- [Items from a dataset]:

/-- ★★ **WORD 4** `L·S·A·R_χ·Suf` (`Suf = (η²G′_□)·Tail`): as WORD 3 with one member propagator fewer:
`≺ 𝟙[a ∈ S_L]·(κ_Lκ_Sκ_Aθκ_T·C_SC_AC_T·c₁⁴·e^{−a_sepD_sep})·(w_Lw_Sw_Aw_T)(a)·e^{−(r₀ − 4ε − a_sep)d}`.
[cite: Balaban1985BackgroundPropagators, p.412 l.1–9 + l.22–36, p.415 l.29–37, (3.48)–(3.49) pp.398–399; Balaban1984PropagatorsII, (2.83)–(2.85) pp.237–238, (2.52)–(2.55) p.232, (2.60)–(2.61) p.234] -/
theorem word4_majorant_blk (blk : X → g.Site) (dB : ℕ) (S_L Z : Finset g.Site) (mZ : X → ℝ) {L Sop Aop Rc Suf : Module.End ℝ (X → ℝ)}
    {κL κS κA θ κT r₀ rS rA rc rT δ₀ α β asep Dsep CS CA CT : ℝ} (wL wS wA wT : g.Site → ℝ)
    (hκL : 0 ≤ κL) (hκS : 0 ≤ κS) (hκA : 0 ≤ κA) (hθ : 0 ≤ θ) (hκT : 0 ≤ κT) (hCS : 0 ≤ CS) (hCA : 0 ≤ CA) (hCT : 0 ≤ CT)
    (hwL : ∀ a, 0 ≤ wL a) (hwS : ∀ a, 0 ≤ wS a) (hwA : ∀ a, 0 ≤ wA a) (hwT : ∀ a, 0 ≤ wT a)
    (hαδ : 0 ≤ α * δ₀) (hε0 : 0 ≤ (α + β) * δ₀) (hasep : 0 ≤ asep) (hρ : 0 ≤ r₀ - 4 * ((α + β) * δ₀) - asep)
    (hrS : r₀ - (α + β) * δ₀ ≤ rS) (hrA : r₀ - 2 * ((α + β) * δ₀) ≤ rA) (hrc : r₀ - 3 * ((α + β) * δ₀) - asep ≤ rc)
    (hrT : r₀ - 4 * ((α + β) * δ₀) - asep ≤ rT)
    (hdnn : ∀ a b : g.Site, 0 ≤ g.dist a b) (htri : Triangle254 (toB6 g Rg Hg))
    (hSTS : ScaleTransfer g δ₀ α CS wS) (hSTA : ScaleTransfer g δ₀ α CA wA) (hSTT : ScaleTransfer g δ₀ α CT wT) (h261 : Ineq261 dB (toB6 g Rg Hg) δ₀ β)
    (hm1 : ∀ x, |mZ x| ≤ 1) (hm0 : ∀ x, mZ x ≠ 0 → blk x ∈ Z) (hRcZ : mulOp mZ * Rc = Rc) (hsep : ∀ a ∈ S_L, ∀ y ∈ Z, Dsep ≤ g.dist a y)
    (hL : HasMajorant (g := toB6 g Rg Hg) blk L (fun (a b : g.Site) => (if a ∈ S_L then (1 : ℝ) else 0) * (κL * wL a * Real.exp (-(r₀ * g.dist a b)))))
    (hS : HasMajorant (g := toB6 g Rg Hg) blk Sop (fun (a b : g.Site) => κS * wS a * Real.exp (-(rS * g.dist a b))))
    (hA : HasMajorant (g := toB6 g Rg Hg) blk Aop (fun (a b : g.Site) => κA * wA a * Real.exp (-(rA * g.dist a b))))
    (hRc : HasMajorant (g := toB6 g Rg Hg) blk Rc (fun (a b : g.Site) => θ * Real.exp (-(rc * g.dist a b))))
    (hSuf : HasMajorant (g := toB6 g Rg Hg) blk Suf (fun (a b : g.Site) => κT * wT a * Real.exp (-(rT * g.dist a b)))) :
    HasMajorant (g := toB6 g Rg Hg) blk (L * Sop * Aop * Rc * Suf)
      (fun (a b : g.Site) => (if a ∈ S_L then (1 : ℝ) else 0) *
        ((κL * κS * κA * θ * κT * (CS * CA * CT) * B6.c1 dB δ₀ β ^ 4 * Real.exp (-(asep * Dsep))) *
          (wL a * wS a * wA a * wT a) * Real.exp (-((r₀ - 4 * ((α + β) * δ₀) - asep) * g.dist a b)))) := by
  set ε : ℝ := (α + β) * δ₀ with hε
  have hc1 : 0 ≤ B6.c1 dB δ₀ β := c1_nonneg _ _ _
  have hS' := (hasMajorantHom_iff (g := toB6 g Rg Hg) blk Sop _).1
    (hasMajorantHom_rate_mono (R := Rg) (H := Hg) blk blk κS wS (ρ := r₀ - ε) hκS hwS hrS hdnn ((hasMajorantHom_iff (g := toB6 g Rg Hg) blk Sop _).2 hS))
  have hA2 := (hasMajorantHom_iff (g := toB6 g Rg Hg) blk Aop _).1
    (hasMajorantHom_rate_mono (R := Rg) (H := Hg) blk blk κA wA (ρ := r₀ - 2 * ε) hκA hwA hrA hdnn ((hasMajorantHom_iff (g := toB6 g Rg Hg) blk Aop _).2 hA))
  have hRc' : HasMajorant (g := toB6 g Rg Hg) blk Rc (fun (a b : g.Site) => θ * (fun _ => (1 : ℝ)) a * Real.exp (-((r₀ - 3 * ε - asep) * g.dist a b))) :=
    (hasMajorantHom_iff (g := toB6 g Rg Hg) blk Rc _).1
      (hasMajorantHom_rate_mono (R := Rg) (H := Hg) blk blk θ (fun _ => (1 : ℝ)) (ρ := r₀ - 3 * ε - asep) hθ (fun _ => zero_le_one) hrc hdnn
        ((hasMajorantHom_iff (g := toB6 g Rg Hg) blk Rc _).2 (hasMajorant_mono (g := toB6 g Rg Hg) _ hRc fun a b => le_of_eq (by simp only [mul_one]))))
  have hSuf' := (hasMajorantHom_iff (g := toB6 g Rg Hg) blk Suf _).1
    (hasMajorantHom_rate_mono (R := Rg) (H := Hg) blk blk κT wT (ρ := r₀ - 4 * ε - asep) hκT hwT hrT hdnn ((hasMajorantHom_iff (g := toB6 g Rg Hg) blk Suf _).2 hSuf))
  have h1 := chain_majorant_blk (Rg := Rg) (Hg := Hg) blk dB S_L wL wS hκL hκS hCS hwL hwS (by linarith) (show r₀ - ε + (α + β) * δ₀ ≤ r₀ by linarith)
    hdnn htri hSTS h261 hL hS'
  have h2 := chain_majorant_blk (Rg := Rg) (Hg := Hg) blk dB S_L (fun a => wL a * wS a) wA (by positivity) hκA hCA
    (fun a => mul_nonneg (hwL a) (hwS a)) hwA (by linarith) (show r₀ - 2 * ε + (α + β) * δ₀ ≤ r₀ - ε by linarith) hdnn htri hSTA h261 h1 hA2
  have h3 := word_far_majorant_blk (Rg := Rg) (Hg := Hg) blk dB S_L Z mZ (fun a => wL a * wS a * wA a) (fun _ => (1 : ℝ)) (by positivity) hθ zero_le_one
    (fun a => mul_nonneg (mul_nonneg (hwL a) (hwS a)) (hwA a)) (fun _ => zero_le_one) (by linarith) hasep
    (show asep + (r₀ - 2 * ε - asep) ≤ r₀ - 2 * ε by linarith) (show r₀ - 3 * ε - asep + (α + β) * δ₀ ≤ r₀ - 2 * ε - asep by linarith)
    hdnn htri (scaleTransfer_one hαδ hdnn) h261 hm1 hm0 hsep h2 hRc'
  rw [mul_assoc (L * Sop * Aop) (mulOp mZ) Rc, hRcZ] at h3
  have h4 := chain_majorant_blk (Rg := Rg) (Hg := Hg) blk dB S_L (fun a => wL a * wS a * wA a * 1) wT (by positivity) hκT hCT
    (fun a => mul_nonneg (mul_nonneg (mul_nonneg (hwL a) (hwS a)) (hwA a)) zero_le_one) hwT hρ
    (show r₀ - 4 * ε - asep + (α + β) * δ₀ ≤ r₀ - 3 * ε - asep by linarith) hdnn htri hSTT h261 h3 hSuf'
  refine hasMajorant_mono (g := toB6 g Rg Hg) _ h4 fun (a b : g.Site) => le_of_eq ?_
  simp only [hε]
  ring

- [Work to be completed]: An exact copy of the lines above, from the one containing "[cite: Balaban1985BackgroundPropagators, p.412" down to the one containing "have hc1 : 0" and including both, is the whole answer; retype it and nothing else.

- [Written solution]:
[cite: Balaban1985BackgroundPropagators, p.412 l.1–9 + l.22–36, p.415 l.29–37, (3.48)–(3.49) pp.398–399; Balaban1984PropagatorsII, (2.83)–(2.85) pp.237–238, (2.52)–(2.55) p.232, (2.60)–(2.61) p.234] -/
theorem word4_majorant_blk (blk : X → g.Site) (dB : ℕ) (S_L Z : Finset g.Site) (mZ : X → ℝ) {L Sop Aop Rc Suf : Module.End ℝ (X → ℝ)}
    {κL κS κA θ κT r₀ rS rA rc rT δ₀ α β asep Dsep CS CA CT : ℝ} (wL wS wA wT : g.Site → ℝ)
    (hκL : 0 ≤ κL) (hκS : 0 ≤ κS) (hκA : 0 ≤ κA) (hθ : 0 ≤ θ) (hκT : 0 ≤ κT) (hCS : 0 ≤ CS) (hCA : 0 ≤ CA) (hCT : 0 ≤ CT)
    (hwL : ∀ a, 0 ≤ wL a) (hwS : ∀ a, 0 ≤ wS a) (hwA : ∀ a, 0 ≤ wA a) (hwT : ∀ a, 0 ≤ wT a)
    (hαδ : 0 ≤ α * δ₀) (hε0 : 0 ≤ (α + β) * δ₀) (hasep : 0 ≤ asep) (hρ : 0 ≤ r₀ - 4 * ((α + β) * δ₀) - asep)
    (hrS : r₀ - (α + β) * δ₀ ≤ rS) (hrA : r₀ - 2 * ((α + β) * δ₀) ≤ rA) (hrc : r₀ - 3 * ((α + β) * δ₀) - asep ≤ rc)
    (hrT : r₀ - 4 * ((α + β) * δ₀) - asep ≤ rT)
    (hdnn : ∀ a b : g.Site, 0 ≤ g.dist a b) (htri : Triangle254 (toB6 g Rg Hg))
    (hSTS : ScaleTransfer g δ₀ α CS wS) (hSTA : ScaleTransfer g δ₀ α CA wA) (hSTT : ScaleTransfer g δ₀ α CT wT) (h261 : Ineq261 dB (toB6 g Rg Hg) δ₀ β)
    (hm1 : ∀ x, |mZ x| ≤ 1) (hm0 : ∀ x, mZ x ≠ 0 → blk x ∈ Z) (hRcZ : mulOp mZ * Rc = Rc) (hsep : ∀ a ∈ S_L, ∀ y ∈ Z, Dsep ≤ g.dist a y)
    (hL : HasMajorant (g := toB6 g Rg Hg) blk L (fun (a b : g.Site) => (if a ∈ S_L then (1 : ℝ) else 0) * (κL * wL a * Real.exp (-(r₀ * g.dist a b)))))
    (hS : HasMajorant (g := toB6 g Rg Hg) blk Sop (fun (a b : g.Site) => κS * wS a * Real.exp (-(rS * g.dist a b))))
    (hA : HasMajorant (g := toB6 g Rg Hg) blk Aop (fun (a b : g.Site) => κA * wA a * Real.exp (-(rA * g.dist a b))))
    (hRc : HasMajorant (g := toB6 g Rg Hg) blk Rc (fun (a b : g.Site) => θ * Real.exp (-(rc * g.dist a b))))
    (hSuf : HasMajorant (g := toB6 g Rg Hg) blk Suf (fun (a b : g.Site) => κT * wT a * Real.exp (-(rT * g.dist a b)))) :
    HasMajorant (g := toB6 g Rg Hg) blk (L * Sop * Aop * Rc * Suf)
      (fun (a b : g.Site) => (if a ∈ S_L then (1 : ℝ) else 0) *
        ((κL * κS * κA * θ * κT * (CS * CA * CT) * B6.c1 dB δ₀ β ^ 4 * Real.exp (-(asep * Dsep))) *
          (wL a * wS a * wA a * wT a) * Real.exp (-((r₀ - 4 * ((α + β) * δ₀) - asep) * g.dist a b)))) := by
  set ε : ℝ := (α + β) * δ₀ with hε
  have hc1 : 0 ≤ B6.c1 dB δ₀ β := c1_nonneg _ _ _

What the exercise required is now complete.